Thanks, Bill. Finally, I wanted to close on a few key points. Westport is part of a compelling industry with a bright future, and we are driven to make a material impact on the decarbonization of the transport industry. Although revenue was amiss this quarter, it wasn't permanent, and we're making the necessary changes to optimize operations, cut costs, and ultimately close on the HPDI joint venture. Our short-term goal is to stabilize the business. Long term, we will be focused on building a sustainable and profitable future. Driving our three key pillars with a culture of discipline and excellence will deliver the objectives we established. I want to take a moment to thank everyone for being here today. And with that, I'll turn it over to the operator to open the call for questions.

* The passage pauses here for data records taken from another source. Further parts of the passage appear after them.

import Mathlib
import Literature.Analysis.FluidPDE.VectorCalculus
import Summits.NavierStokesRegularity.NavierStokesRegularity.Theorems.FilamentSkeletonRssClause13RAdjointWaistExistence
import Summits.NavierStokesRegularity.NavierStokesRegularity.Theorems.FilamentSkeletonRssClause13RAdjointWaistContinuity

/-!
# Clause 13-R, STUB R at MODEL level: the waist-regular branch as ONE CONTINUOUS DENSITY ACROSS THE STAGNATION POINT
# (census item (R-c′-E), local half — assembled; crux `Clause13RNearStraightL`, stmt-NavierStokesRegularity-23612; line `rate_bordered_split`,
# STUB R `stub_rateRow13RFlat`)

Route `FilamentSkeletonRss`, Variant A1R.  Assembly of `…Clause13RAdjointWaistExistence` (p836869: existence of the waist-regular branch of the sourced
local MODEL adjoint equation `w φ′ + (½ + w′)φ + α e × φ + cst·m (φ × d) = g` on each punctured half-ball) and `…Clause13RAdjointWaistContinuity`
(p836980: continuity at the waist with the algebraic waist value).  RESULT (`exists_continuous_waistRegular_branch`): on a ball `(a, b) ∋ c` where the
`C¹` slip vanishes at `c` and opens at least linearly on both sides (`κ₁(s − c) ≤ w(s)` right of `c`, `κ₁(c − s) ≤ −w(s)` left of `c`), for continuous
weight `m` and source `g` (`‖g‖ ≤ G` on `[a, b]`), there is ONE function `φ`, CONTINUOUS on `(a, b)`, differentiable on `(a, b) ∖ {c}` where it solves
the sourced local adjoint equation, satisfying the algebraic waist equation AT `c`, waist-regular (`|w(s)|‖φ(s)‖ ≤ G|s − c|`) and bounded by the source
alone on the whole ball, `‖φ‖ ≤ G/κ₁` (at the waist via `w′(c) ≥ κ₁`, `deriv_ge_of_linear_opening`).  This is exactly the input class («differentiable on
`S ∖ {c}`, bounded on `S`, nothing assumed at `c`») of the landed uniqueness / a-priori statements `…Clause13RAdjointPunctured(Unique/Apriori)`
(p832184/p832285/p832351), now shown to be NONEMPTY for every continuous source and populated by continuous densities: the local solution operator
`g ↦ φ` of census item (R-c′-E) is well defined on `C(S)`; what remains of (R-c′-E) at model level is the global Fredholm step for the compact nonlocal
term (`IsCompactOperator.hasEigenvalue_or_mem_resolventSet` in Mathlib + p832285).  [folklore]
Hand `leafhand-ns-filamentskeletonrs-25-g0` (LAND-ONLY); `--supports stmt-NavierStokesRegularity-23612` helper, def-free.  HONEST FRAMING: ODE bookkeeping for the
MODEL adjoint equation attached to a HYPOTHETICAL filament skeleton on the NEGATIVE side of a MODEL blow-up route; STUB R is NOT proved here and nothing in
this file bears on Navier–Stokes regularity or blow-up.
-/

noncomputable section

open MeasureTheory Filter Topology Set Metric
open scoped RealInnerProductSpace InnerProductSpace
open Literature.Analysis.FluidPDE
open Summit.NavierStokesRegularity.NavierStokesRegularity.Theorems.Clause13RAdjointWaistExistence
  (exists_waistRegular_branch_right exists_waistRegular_branch_left)
open Summit.NavierStokesRegularity.NavierStokesRegularity.Theorems.Clause13RAdjointWaistContinuity
  (inner_waistOp_self exists_waistValue tendsto_waistValue_right tendsto_waistValue_left)

namespace Summit.NavierStokesRegularity.NavierStokesRegularity.Theorems.Clause13RAdjointWaistBranch
set_option linter.dupNamespace false

/-! ## §1 The slip derivative at the waist and the size of the waist value -/

/-- A `C¹` slip with `w(c) = 0` and `κ₁(s − c) ≤ w(s)` to the right of `c` has `w′(c) ≥ κ₁`. [folklore] -/
theorem deriv_ge_of_linear_opening {c b κ₁ wc' : ℝ} {w : ℝ → ℝ} (hcb : c < b) (hw : HasDerivAt w wc' c) (hwc0 : w c = 0)
    (hwR : ∀ s ∈ Icc c b, κ₁ * (s - c) ≤ w s) : κ₁ ≤ wc' := by
  have ht := hw.tendsto_slope_zero_right
  have hev : ∀ᶠ t in 𝓝[>] (0 : ℝ), κ₁ ≤ t⁻¹ • (w (c + t) - w c) := by
    filter_upwards [Ioc_mem_nhdsGT (sub_pos.2 hcb)] with t ht
    have h := hwR (c + t) ⟨by linarith [ht.1], by linarith [ht.2]⟩
    rw [hwc0, sub_zero, smul_eq_mul]
    rw [show c + t - c = t by ring] at h
    rw [le_inv_mul_iff₀ ht.1]
    linarith
  exact ge_of_tendsto ht hev

/-- The waist value is bounded by the source: `(s + skew) x = y` ⇒ `s‖x‖ ≤ ‖y‖`. [folklore] -/
theorem norm_waistValue_le {s α cm : ℝ} {d e x y : EuclideanSpace ℝ (Fin 3)}
    (h : s • x + α • cross e x + cm • cross x d = y) : s * ‖x‖ ≤ ‖y‖ := by
  have h1 := inner_waistOp_self s α cm d e x
  rw [h] at h1
  have h2 : s * ‖x‖ ^ 2 ≤ ‖y‖ * ‖x‖ := by rw [← h1]; exact real_inner_le_norm _ _
  by_cases hx : ‖x‖ = 0
  · rw [hx, mul_zero]; exact norm_nonneg _
  · have hxp : 0 < ‖x‖ := lt_of_le_of_ne (norm_nonneg _) (Ne.symm hx)
    nlinarith

/-! ## §2 The continuous waist-regular branch on the whole ball -/

/-- **THE WAIST-REGULAR BRANCH IS A CONTINUOUS DENSITY ON THE WHOLE BALL.**  Slip `w ∈ C¹(ℝ)` (`w′` continuous) with `w(c) = 0`, opening at least
linearly on both sides of the waist inside the ball `(a, b) ∋ c`: `κ₁(s − c) ≤ w(s)` on `[c, b]`, `κ₁(c − s) ≤ −w(s)` on `[a, c]` (`κ₁ > 0`);
continuous weight `m` and source `g` with `‖g‖ ≤ G` on `[a, b]`; constants `α, cst`, vectors `d, e`.  Then there are `φ, φ′` with: `φ` continuous on
`(a, b)`; `φ′` its derivative at every station of `(a, b) ∖ {c}`, where the sourced local adjoint equation
`w φ′ + ½φ + w′φ + α e × φ + cst·m (φ × d) = g` holds; the algebraic waist equation `½φ(c) + w′(c)φ(c) + α e × φ(c) + cst·m(c)(φ(c) × d) = g(c)` at
the waist; and the bounds `|w(s)|‖φ(s)‖ ≤ G|s − c|`, `‖φ(s)‖ ≤ G/κ₁` on all of `(a, b)`. [folklore] -/
theorem exists_continuous_waistRegular_branch {a b c κ₁ G α cst : ℝ} {m w w' : ℝ → ℝ} {g : ℝ → EuclideanSpace ℝ (Fin 3)}
    {d e : EuclideanSpace ℝ (Fin 3)} (hac : a < c) (hcb : c < b) (hκ₁ : 0 < κ₁)
    (hw : ∀ s, HasDerivAt w (w' s) s) (hw'c : Continuous w') (hm : Continuous m) (hg : Continuous g) (hwc0 : w c = 0)
    (hwR : ∀ s ∈ Icc c b, κ₁ * (s - c) ≤ w s) (hwL : ∀ s ∈ Icc a c, κ₁ * (c - s) ≤ -w s) (hG : ∀ s ∈ Icc a b, ‖g s‖ ≤ G) :
    ∃ φ φ' : ℝ → EuclideanSpace ℝ (Fin 3),
      ContinuousOn φ (Ioo a b) ∧
      (∀ s ∈ Ioo a b, s ≠ c → HasDerivAt φ (φ' s) s) ∧
      (∀ s ∈ Ioo a b, s ≠ c →
        w s • φ' s + (1 / 2 : ℝ) • φ s + w' s • φ s + α • cross e (φ s) + (cst * m s) • cross (φ s) d = g s) ∧
      ((1 / 2 : ℝ) • φ c + w' c • φ c + α • cross e (φ c) + (cst * m c) • cross (φ c) d = g c) ∧
      (∀ s ∈ Ioo a b, |w s| * ‖φ s‖ ≤ G * |s - c|) ∧
      (∀ s ∈ Ioo a b, ‖φ s‖ ≤ G / κ₁) := by
  have hG0 : 0 ≤ G := (norm_nonneg _).trans (hG c ⟨hac.le, hcb.le⟩)
  -- the two half-branches
  obtain ⟨φR, φR', hRd, hReq, hRb, hRs⟩ := exists_waistRegular_branch_right (α := α) (cst := cst) (m := m) (d := d) (e := e) hcb hκ₁ hw
    hw'c hm hg hwR (fun s hs => hG s ⟨hac.le.trans hs.1, hs.2⟩)
  obtain ⟨φL, φL', hLd, hLeq, hLb, hLs⟩ := exists_waistRegular_branch_left (α := α) (cst := cst) (m := m) (d := d) (e := e) hac hκ₁ hw
    hw'c hm hg hwL (fun s hs => hG s ⟨hs.1, hs.2.trans hcb.le⟩)
  -- the waist value
  have hw'c_ge : κ₁ ≤ w' c := deriv_ge_of_linear_opening hcb (hw c) hwc0 hwR
  have hs : 0 < 1 / 2 + w' c := by linarith
  obtain ⟨xc, hxc⟩ := exists_waistValue (α := α) (cm := cst * m c) hs d e (g c)
  have hxc' : (1 / 2 : ℝ) • xc + w' c • xc + α • cross e xc + (cst * m c) • cross xc d = g c := by
    rw [← hxc, add_smul]
  have hxc_norm : ‖xc‖ ≤ G / κ₁ := by
    have h1 := norm_waistValue_le hxc
    have h2 : ‖g c‖ ≤ G := hG c ⟨hac.le, hcb.le⟩
    rw [le_div_iff₀ hκ₁]
    nlinarith [norm_nonneg xc]
  -- the glued function
  set φ : ℝ → EuclideanSpace ℝ (Fin 3) := fun s => if s < c then φL s else if s = c then xc else φR s with hφ
  set φ' : ℝ → EuclideanSpace ℝ (Fin 3) := fun s => if s < c then φL' s else φR' s with hφ'
  have hφ_lt : ∀ s, s < c → φ s = φL s := fun s hs => by simp only [hφ, if_pos hs]
  have hφ_gt : ∀ s, c < s → φ s = φR s := fun s hs => by simp only [hφ, if_neg (not_lt.2 hs.le), if_neg (ne_of_gt hs)]
  have hφ_c : φ c = xc := by simp only [hφ, lt_irrefl, if_false, if_true]
  have hφ'_lt : ∀ s, s < c → φ' s = φL' s := fun s hs => by simp only [hφ', if_pos hs]
  have hφ'_gt : ∀ s, c < s → φ' s = φR' s := fun s hs => by simp only [hφ', if_neg (not_lt.2 hs.le)]
  have hev_lt : ∀ s, s < c → φ =ᶠ[𝓝 s] φL := fun s hs => by
    filter_upwards [Iio_mem_nhds hs] with x hx using hφ_lt x hx
  have hev_gt : ∀ s, c < s → φ =ᶠ[𝓝 s] φR := fun s hs => by
    filter_upwards [Ioi_mem_nhds hs] with x hx using hφ_gt x hx
  -- derivative and equation off the waist
  have hder : ∀ s ∈ Ioo a b, s ≠ c → HasDerivAt φ (φ' s) s := by
    intro s hs hsc
    rcases lt_or_gt_of_ne hsc with hlt | hgt
    · rw [hφ'_lt s hlt]
      exact (hLd s ⟨hs.1, hlt⟩).congr_of_eventuallyEq (hev_lt s hlt)
    · rw [hφ'_gt s hgt]
      exact (hRd s ⟨hgt, hs.2⟩).congr_of_eventuallyEq (hev_gt s hgt)
  have heqn : ∀ s ∈ Ioo a b, s ≠ c →
      w s • φ' s + (1 / 2 : ℝ) • φ s + w' s • φ s + α • cross e (φ s) + (cst * m s) • cross (φ s) d = g s := by
    intro s hs hsc
    rcases lt_or_gt_of_ne hsc with hlt | hgt
    · rw [hφ'_lt s hlt, hφ_lt s hlt]; exact hLeq s ⟨hs.1, hlt⟩
    · rw [hφ'_gt s hgt, hφ_gt s hgt]; exact hReq s ⟨hgt, hs.2⟩
  -- one-sided limits at the waist
  set aL : ℝ := (a + c) / 2 with haL
  set bR : ℝ := (c + b) / 2 with hbR
  have haL1 : a < aL := by rw [haL]; linarith
  have haL2 : aL < c := by rw [haL]; linarith
  have hbR1 : c < bR := by rw [hbR]; linarith
  have hbR2 : bR < b := by rw [hbR]; linarith
  have hright : Tendsto φR (𝓝[>] c) (𝓝 xc) :=
    tendsto_waistValue_right (σ₁ := bR) (M := G / κ₁) hbR1 hκ₁ hw hwc0 hw'c.continuousAt hm.continuousAt hg.continuousAt
      (fun s hs => hwR s ⟨hs.1.le, hs.2.trans hbR2.le⟩) (fun s hs => hRd s ⟨hs.1, lt_of_le_of_lt hs.2 hbR2⟩)
      (fun s hs => hRs s ⟨hs.1, lt_of_le_of_lt hs.2 hbR2⟩) (fun s hs => hReq s ⟨hs.1, lt_of_le_of_lt hs.2 hbR2⟩) hxc'
  have hleft : Tendsto φL (𝓝[<] c) (𝓝 xc) :=
    tendsto_waistValue_left (σ₁ := aL) (M := G / κ₁) haL2 hκ₁ hw hwc0 hw'c.continuousAt hm.continuousAt hg.continuousAt
      (fun s hs => hwL s ⟨haL1.le.trans hs.1, hs.2.le⟩) (fun s hs => hLd s ⟨lt_of_lt_of_le haL1 hs.1, hs.2⟩)
      (fun s hs => hLs s ⟨lt_of_lt_of_le haL1 hs.1, hs.2⟩) (fun s hs => hLeq s ⟨lt_of_lt_of_le haL1 hs.1, hs.2⟩) hxc'
  have hcont_c : ContinuousAt φ c := by
    rw [continuousAt_iff_continuous_left'_right']
    constructor
    · rw [ContinuousWithinAt, hφ_c]
      refine hleft.congr' ?_
      exact eventually_of_mem self_mem_nhdsWithin fun s hs => (hφ_lt s hs).symm
    · rw [ContinuousWithinAt, hφ_c]
      refine hright.congr' ?_
      exact eventually_of_mem self_mem_nhdsWithin fun s hs => (hφ_gt s hs).symm
  have hcont : ContinuousOn φ (Ioo a b) := by
    intro s hs
    by_cases hsc : s = c
    · rw [hsc]; exact hcont_c.continuousWithinAt
    · exact (hder s hs hsc).continuousAt.continuousWithinAt
  -- bounds
  have hwb : ∀ s ∈ Ioo a b, |w s| * ‖φ s‖ ≤ G * |s - c| := by
    intro s hs
    rcases lt_trichotomy s c with hlt | heq | hgt
    · have h := hLb s ⟨hs.1, hlt⟩
      have hwneg : w s ≤ 0 := by
        have := hwL s ⟨hs.1.le, hlt.le⟩
        nlinarith [mul_nonneg hκ₁.le (sub_nonneg.2 hlt.le)]
      rw [hφ_lt s hlt, abs_of_nonpos hwneg, abs_of_neg (sub_neg.2 hlt), neg_sub]
      exact h
    · rw [heq, hwc0, abs_zero, zero_mul, sub_self, abs_zero, mul_zero]
    · have h := hRb s ⟨hgt, hs.2⟩
      have hwpos : 0 ≤ w s := (mul_nonneg hκ₁.le (sub_nonneg.2 hgt.le)).trans (hwR s ⟨hgt.le, hs.2.le⟩)
      rw [hφ_gt s hgt, abs_of_nonneg hwpos, abs_of_pos (sub_pos.2 hgt)]
      exact h
  have hsup : ∀ s ∈ Ioo a b, ‖φ s‖ ≤ G / κ₁ := by
    intro s hs
    rcases lt_trichotomy s c with hlt | heq | hgt
    · rw [hφ_lt s hlt]; exact hLs s ⟨hs.1, hlt⟩
    · rw [heq, hφ_c]; exact hxc_norm
    · rw [hφ_gt s hgt]; exact hRs s ⟨hgt, hs.2⟩
  refine ⟨φ, φ', hcont, hder, heqn, ?_, hwb, hsup⟩
  rw [hφ_c]; exact hxc'

end Summit.NavierStokesRegularity.NavierStokesRegularity.Theorems.Clause13RAdjointWaistBranch

end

Thank you. Ladies and gentlemen, we now begin the question and answer session. Should you have a question, please press star followed by one on your touchtone phone. You will hear of the Trump brand, the collusion request, and your questions will be polled in the order that they are received. Should you issue the client from the polling process, please press star followed by two. If you are using a speakerphone, please flip the handset before pressing any keys. One moment, please, for your first question. Your first question comes from Colleen Rush with Openheimer. Please go ahead.
Thanks so much, guys. I appreciate the comments around customer inventories. Can you talk a little bit about what you're seeing in terms of sell-through on that inventory and when you think it'll be fully cleared.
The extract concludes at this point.